Japanese Utility Model Publication No. 60-173675

However, the technique disclosed in Patent Document 1 is difficult to process because a flat portion must be formed on the inner peripheral surface of the fuel supply port. Further, in the rotation restriction by the plane portion to the plane portion, the maximum rotation angle of the fuel injection valve that can be generated by the gap between the plane portions facing each other becomes large, and it is difficult to accurately perform the rotation restriction.
An object of the present invention is to provide a structure capable of obtaining a high positioning accuracy by attaching a fuel injection valve to a fuel pipe at a low cost, and a fuel supply system in which the fuel injection valve is attached to the fuel pipe by the structure. .

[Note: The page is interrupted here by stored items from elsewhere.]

import Summits.CriticalPhenomena.PercolationContinuityZ3.Theorems.PercBurnResprinkleUniformDiminishmentEstimates
import Literature.Probability.Percolation.GrimmettMarstrand
import Literature.Probability.Percolation.CriticalContinuityProofs
import Summits.CriticalPhenomena.PercolationContinuityZ3.Theses.PercBurnResprinkle

/-!
# Uniform diminishment on `ℤ³` (8/8): the theorem `PercBurnResprinkle.UniformDiminishment`

Item `stmt-CriticalPhenomena-7206` (support, route `PercBurnResprinkle`): for every `R` there is `g > 0`
such that for EVERY `R`-dense `D ⊆ ℤ³`, every `p ≤ p_c(ℤ³) + g` and every vertex `x`, `P_p`-a.s. the
cluster of `x` in `{e ∈ ω : both endpoints off D}` is finite — the quenched Aizenman–Grimmett strict
inequality `p_c(ℤ³ ∖ D) ≥ p_c(ℤ³) + g(R)` uniformly in the deleted set (Aizenman–Grimmett 1991;
Grimmett 1999 Thm (3.16) and the remark on diminishments; constants uniform because the surgery of the
preceding files has radii and windows depending on `R` alone).

Proof (this file): below `p_c` the full cluster is finite a.s.; on `[p_c, p_c + g]` thin `D` to one
point per tile of side `2h+1` (`h = 3R+1`) centred at `x + (2h+1)ℤ³`, bound the probability by
`Θ_L(p,0)` of the restoration-enhanced model (`measureReal_deleted_le_enhMeasure`), run the line
argument `Θ_L(p,0) ≤ Θ_L(p - κt₁, t₁)` of the in-tree engine (`AGLine.theta_line_mono` with
`locMod_event`), bound by `P_{p-κt₁}(C(x) leaves the window)` (`enhMeasure_le_measureReal_far`), and let
`L → ∞` (`le_zero_of_le_measureReal_far`, `p - κt₁ < p_c`). The constants `μ₀, κ, t₁, g` depend on
`p_c(ℤ³) ∈ (0,1)` and on `R` only.
-/

namespace Summit.CriticalPhenomena.PercolationContinuityZ3.Theorems

open Literature.Probability.Percolation Literature.Probability.LatticeModels

open MeasureTheory UnifDim in
/-- **Uniform Aizenman–Grimmett diminishment on `ℤ³`** (item `stmt-CriticalPhenomena-7206`): for every
`R` there is `g > 0` such that for every `R`-dense `D ⊆ ℤ³`, every `p ≤ p_c(ℤ³) + g` and every vertex
`x`, `P_p`-a.s. the cluster of `x` using only edges with both endpoints off `D` is finite.

Proof. Below `p_c` this is `θ_x(p) = 0`. For `p ∈ [p_c, p_c + g]`: thin `D` to one point per tile of
side `2h+1` centred at `x + (2h+1)ℤ³` (`h = 3R+1`); the probability in question is at most
`Θ_L(p, 0)` for the restoration-enhanced model on the window of radius `L(2h+1)+h` around `x`
(`measureReal_deleted_le_enhMeasure`), which by the Aizenman–Grimmett line argument on the in-tree
engine (`AGLine.theta_line_mono`, fed by `locMod_event` with constants depending on `R` only) is at
most `Θ_L(p - κt₁, t₁) ≤ P_{p-κt₁}(C(x) leaves the window)` (`enhMeasure_le_measureReal_far`), and
`p - κt₁ < p_c`; letting `L → ∞` (`le_zero_of_le_measureReal_far`) gives `0`. -/
theorem UniformDiminishment_proof :
    Summit.CriticalPhenomena.PercolationContinuityZ3.Theses.PercBurnResprinkle.UniformDiminishment := by
  intro R
  classical
  -- constants depending on `R` only
  set h : ℕ := 3 * R + 1 with hh_def
  have hh : 3 * R < h := by omega
  set NE : ℕ := 12 * (2 * (2 * (h + R + 1)) + 1) ^ 3 with hNE
  set NV : ℕ := 2 * (2 * (h + R) + 1) ^ 3 with hNV
  set NM : ℕ := 6 * (2 * (h + R) + 1) ^ 3 with hNM
  set pc : ℝ := criticalProb (zdGraph 3) (0 : Site 3) with hpc
  have hpc0 : 0 < pc := criticalProb_zd_pos 3 (by norm_num)
  have hpc1 : pc < 1 := criticalProb_zd_lt_one (by norm_num)
  set μ₀ : ℝ := min (pc / 4) ((1 - pc) / 2) with hμ₀
  have hμ₀_pos : 0 < μ₀ := lt_min (by linarith) (by linarith)
  have hμ₀_le : μ₀ ≤ 1 := (min_le_left _ _).trans (by linarith)
  set C : ℝ := AGLine.AGconst NE NV NM μ₀ with hC
  have hNM1 : (1 : ℝ) ≤ NM := by
    have : 1 ≤ NM := by
      rw [hNM]; exact le_trans (by norm_num) (Nat.le_mul_of_pos_right 6 (pow_pos (Nat.succ_pos _) 3))
    exact_mod_cast this
  have hC_pos : 0 < C := by
    rw [hC, AGLine.AGconst]
    have h1 : (0 : ℝ) < (μ₀ ^ NE)⁻¹ := inv_pos.2 (pow_pos hμ₀_pos _)
    have h2 : (0 : ℝ) < 2 ^ (NE + NV) := by positivity
    have h3 : (0 : ℝ) < NM := by linarith
    exact mul_pos (mul_pos h1 h2) h3
  set κ : ℝ := 1 / C with hκ
  have hκ_pos : 0 < κ := by rw [hκ]; positivity
  have hκC : κ * C ≤ 1 := by rw [hκ, one_div, inv_mul_cancel₀ hC_pos.ne']
  set t₁ : ℝ := min (1 / 2) (pc / (4 * κ)) with ht₁
  have ht₁_pos : 0 < t₁ := lt_min (by norm_num) (by positivity)
  have ht₁_half : t₁ ≤ 1 / 2 := min_le_left _ _
  have hκt₁ : κ * t₁ ≤ pc / 4 := by
    have : t₁ ≤ pc / (4 * κ) := min_le_right _ _
    calc κ * t₁ ≤ κ * (pc / (4 * κ)) := mul_le_mul_of_nonneg_left this hκ_pos.le
      _ = pc / 4 := by field_simp
  have hκt₁_pos : 0 < κ * t₁ := mul_pos hκ_pos ht₁_pos
  set g : ℝ := min (κ * t₁ / 2) ((1 - pc) / 2) with hg
  have hg_pos : 0 < g := lt_min (by positivity) (by linarith)
  refine ⟨g, hg_pos, ?_⟩
  intro D hDdense p hp x
  -- the event in question lies inside `{|C(x)| = ∞}`
  set E : Set (Set (Sym2 (Site 3))) := {ω | (openCluster {e | e ∈ ω ∧ ∀ y ∈ e, y ∉ D} x).Infinite} with hE
  have hpcx : criticalProb (zdGraph 3) x = pc := (criticalProb_eq_of_reachable _ (zdGraph_reachable 0 x)).symm
  by_cases hplt : (p : ℝ) < pc
  · -- below `p_c`: the full cluster is already finite a.s.
    have hsub : E ⊆ percolatesAt x := by
      intro ω hω
      refine Set.Infinite.mono (fun y hy => ?_) hω
      exact SimpleGraph.Reachable.mono (SimpleGraph.fromEdgeSet_mono fun e he => he.1) hy
    have hθ : theta (zdGraph 3) x p = 0 :=
      theta_eq_zero_of_lt_criticalProb_holds (zdGraph 3) x p (by rw [hpcx]; exact hplt)
    have h0 : bondPercolation (zdGraph 3) p (percolatesAt x) = 0 :=
      (measureReal_eq_zero_iff (measure_ne_top _ _)).1 hθ
    exact measure_mono_null hsub h0
  push Not at hplt
  -- the window `[p_c, p_c + g]`: Aizenman–Grimmett
  have hp_le : (p : ℝ) ≤ pc + g := hp
  have hg1 : g ≤ κ * t₁ / 2 := min_le_left _ _
  have hg2 : g ≤ (1 - pc) / 2 := min_le_right _ _
  set p' : ℝ := (p : ℝ) - κ * t₁ with hp'
  have hp'lt : p' < pc := by rw [hp']; linarith
  have hlo : μ₀ ≤ (p : ℝ) - κ * t₁ := by
    have : μ₀ ≤ pc / 4 := min_le_left _ _
    linarith
  have hhi : (p : ℝ) ≤ 1 - μ₀ := by
    have : μ₀ ≤ (1 - pc) / 2 := min_le_right _ _
    linarith
  have hp'0 : 0 ≤ p' := hμ₀_pos.le.trans hlo
  have hp'1 : p' ≤ 1 := by rw [hp']; linarith [p.2.2]
  set P' : unitInterval := ⟨p', hp'0, hp'1⟩ with hP'
  set T₁ : unitInterval := ⟨t₁, ht₁_pos.le, ht₁_half.trans (by norm_num)⟩ with hT₁
  -- thin `D` to one point per tile
  choose dsel hdselD hdselnear using fun j : Site 3 => hDdense fun i => x i + (2 * h + 1) * j i
  set D' : Set (Site 3) := Set.range dsel with hD'
  have hD'mem : ∀ y, y ∈ D' ↔ ∃ j, dsel j = y := fun y => Set.mem_range
  have hD'D : D' ⊆ D := by rintro y ⟨j, rfl⟩; exact hdselD j
  have hnear : ∀ j i, -(R : ℤ) ≤ dsel j i - x i - (2 * h + 1) * j i ∧
      dsel j i - x i - (2 * h + 1) * j i ≤ R := by
    intro j i
    have := (mem_box.1 (hdselnear j)) i
    simp only [Pi.sub_apply] at this
    constructor <;> linarith [this.1, this.2]
  -- the model
  set av : Set (Sym2 (Site 3) ⊕ Site 3) → Set (Sym2 (Site 3)) := fun ξ =>
    {f | Sum.inl f ∈ ξ ∧ f ∈ (zdGraph 3).edgeSet ∧ ∀ y ∈ f, y ∈ D' → Sum.inr y ∈ ξ} with hav_def
  have hav : ∀ ξ f, f ∈ av ξ ↔ Sum.inl f ∈ ξ ∧ f ∈ (zdGraph 3).edgeSet ∧ ∀ y ∈ f, y ∈ D' → Sum.inr y ∈ ξ :=
    fun _ _ => Iff.rfl
  -- the chain of inequalities at scale `L ≥ 1`
  have hchain : ∀ L : ℕ, 1 ≤ L → (bondPercolation (zdGraph 3) p).real E ≤
      (bondPercolation (zdGraph 3) P').real
        {ω | ∃ v, (openGraph ω).Reachable x v ∧ v - x ∉ box 3 (L * (2 * h + 1) + h)} := by
    intro L hL
    set r : ℕ := L * (2 * h + 1) + h with hr
    set A : Set (Set (Sym2 (Site 3) ⊕ Site 3)) :=
      {ξ | ∃ v, (openGraph (av ξ)).Reachable x v ∧ v - x ∉ box 3 r} with hA_def
    have hA : ∀ ξ, ξ ∈ A ↔ ∃ v, (openGraph (av ξ)).Reachable x v ∧ v - x ∉ box 3 r := fun _ => Iff.rfl
    set KV : Finset (Site 3) := (box 3 (r + 1)).image (· + x) with hKV
    set KE : Finset (Sym2 (Site 3)) := edgesIn (zdGraph 3) KV with hKE
    have hKE_edge : ∀ e ∈ KE, e ∈ (zdGraph 3).edgeSet := fun e he => (mem_edgesIn_iff.1 he).1
    have hdet := determinedBy_event hav hA
    have hup : IsUpperSet A := isUpperSet_event hav hA
    have hmod := locMod_event hav hA hD'mem hnear hh hr hL
    have hNEb : ∀ e ∈ KE, (edgesTouching (zdGraph 3)
        (((box 3 (2 * (h + R + 1))).image (· + (EnhProp42.ends e).1)) ∪
          ((box 3 (2 * (h + R + 1))).image (· + (EnhProp42.ends e).2)))).card ≤ NE :=
      fun e _ => card_CE_le h R e
    have hNVb : ∀ e ∈ KE, (((box 3 (h + R)).image (· + (EnhProp42.ends e).1)) ∪
        ((box 3 (h + R)).image (· + (EnhProp42.ends e).2))).card ≤ NV := fun e _ => card_CV_le h R e
    have h00 : ((0 : unitInterval) : ℝ) = 0 := rfl
    calc (bondPercolation (zdGraph 3) p).real E
        ≤ (EnhProp42.enhMeasure (zdGraph 3) p 0).real A := measureReal_deleted_le_enhMeasure hav hA hD'D p 0
      _ = AGLine.Theta KE KV A p 0 := by
          rw [← h00, theta_eq_enhMeasure_real hKE_edge hdet p 0]
      _ ≤ AGLine.Theta KE KV A ((p : ℝ) - κ * t₁) t₁ :=
          AGLine.theta_line_mono hup hmod hNEb hNVb (fun y _ => card_filter_mem_CV_le h R hKE_edge y)
            hμ₀_pos hμ₀_le hκ_pos.le hκC ht₁_pos.le ht₁_half hlo hhi
      _ = (EnhProp42.enhMeasure (zdGraph 3) P' T₁).real A := by
          rw [← theta_eq_enhMeasure_real hKE_edge hdet P' T₁]
      _ ≤ _ := enhMeasure_le_measureReal_far hav hA P' T₁
  -- the limit `L → ∞`
  have hθ' : theta (zdGraph 3) x P' = 0 :=
    theta_eq_zero_of_lt_criticalProb_holds (zdGraph 3) x P' (by rw [hpcx]; exact hp'lt)
  have hq : (bondPercolation (zdGraph 3) p).real E ≤ 0 := by
    refine le_zero_of_le_measureReal_far (o := x) hθ' (rad := fun L => (L + 1) * (2 * h + 1) + h)
      (fun L L' hLL' => by nlinarith) (fun L => by nlinarith) fun L => ?_
    exact hchain (L + 1) (by omega)
  have hq0 : (bondPercolation (zdGraph 3) p).real E = 0 := le_antisymm hq measureReal_nonneg
  exact (measureReal_eq_zero_iff (measure_ne_top _ _)).1 hq0

end Summit.CriticalPhenomena.PercolationContinuityZ3.Theorems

  The fuel injection valve mounting structure according to any one of claims 1 to 9 includes a fuel injection valve inserted into a fuel supply port, a protrusion provided on one of the fuel supply ports, a fuel injection valve, and a fuel supply. A rotation restricting portion that restricts rotation of the fuel injection valve in the circumferential direction by fitting with a recess or hole provided on the other side of the mouth is provided. In the configuration including such a rotation restricting portion, any one of the projecting portion, the recessed portion, and the hole portion can be formed in the fuel supply port by a simple and low-cost processing method such as press processing. Further, in order to achieve the rotation restriction of the fuel injection valve by fitting the protrusion and the recess or hole, the maximum rotation angle of the fuel injection valve that can be generated by the gap between the protrusion and the recess or hole is This is smaller than the conventional structure in which the flat portion of the fuel injection valve is sandwiched between the flat portions of the fuel supply port. As mentioned above, according to invention of Claims 1-9, a fuel injection valve can be attached to fuel piping at low cost, and a high positioning accuracy can be obtained.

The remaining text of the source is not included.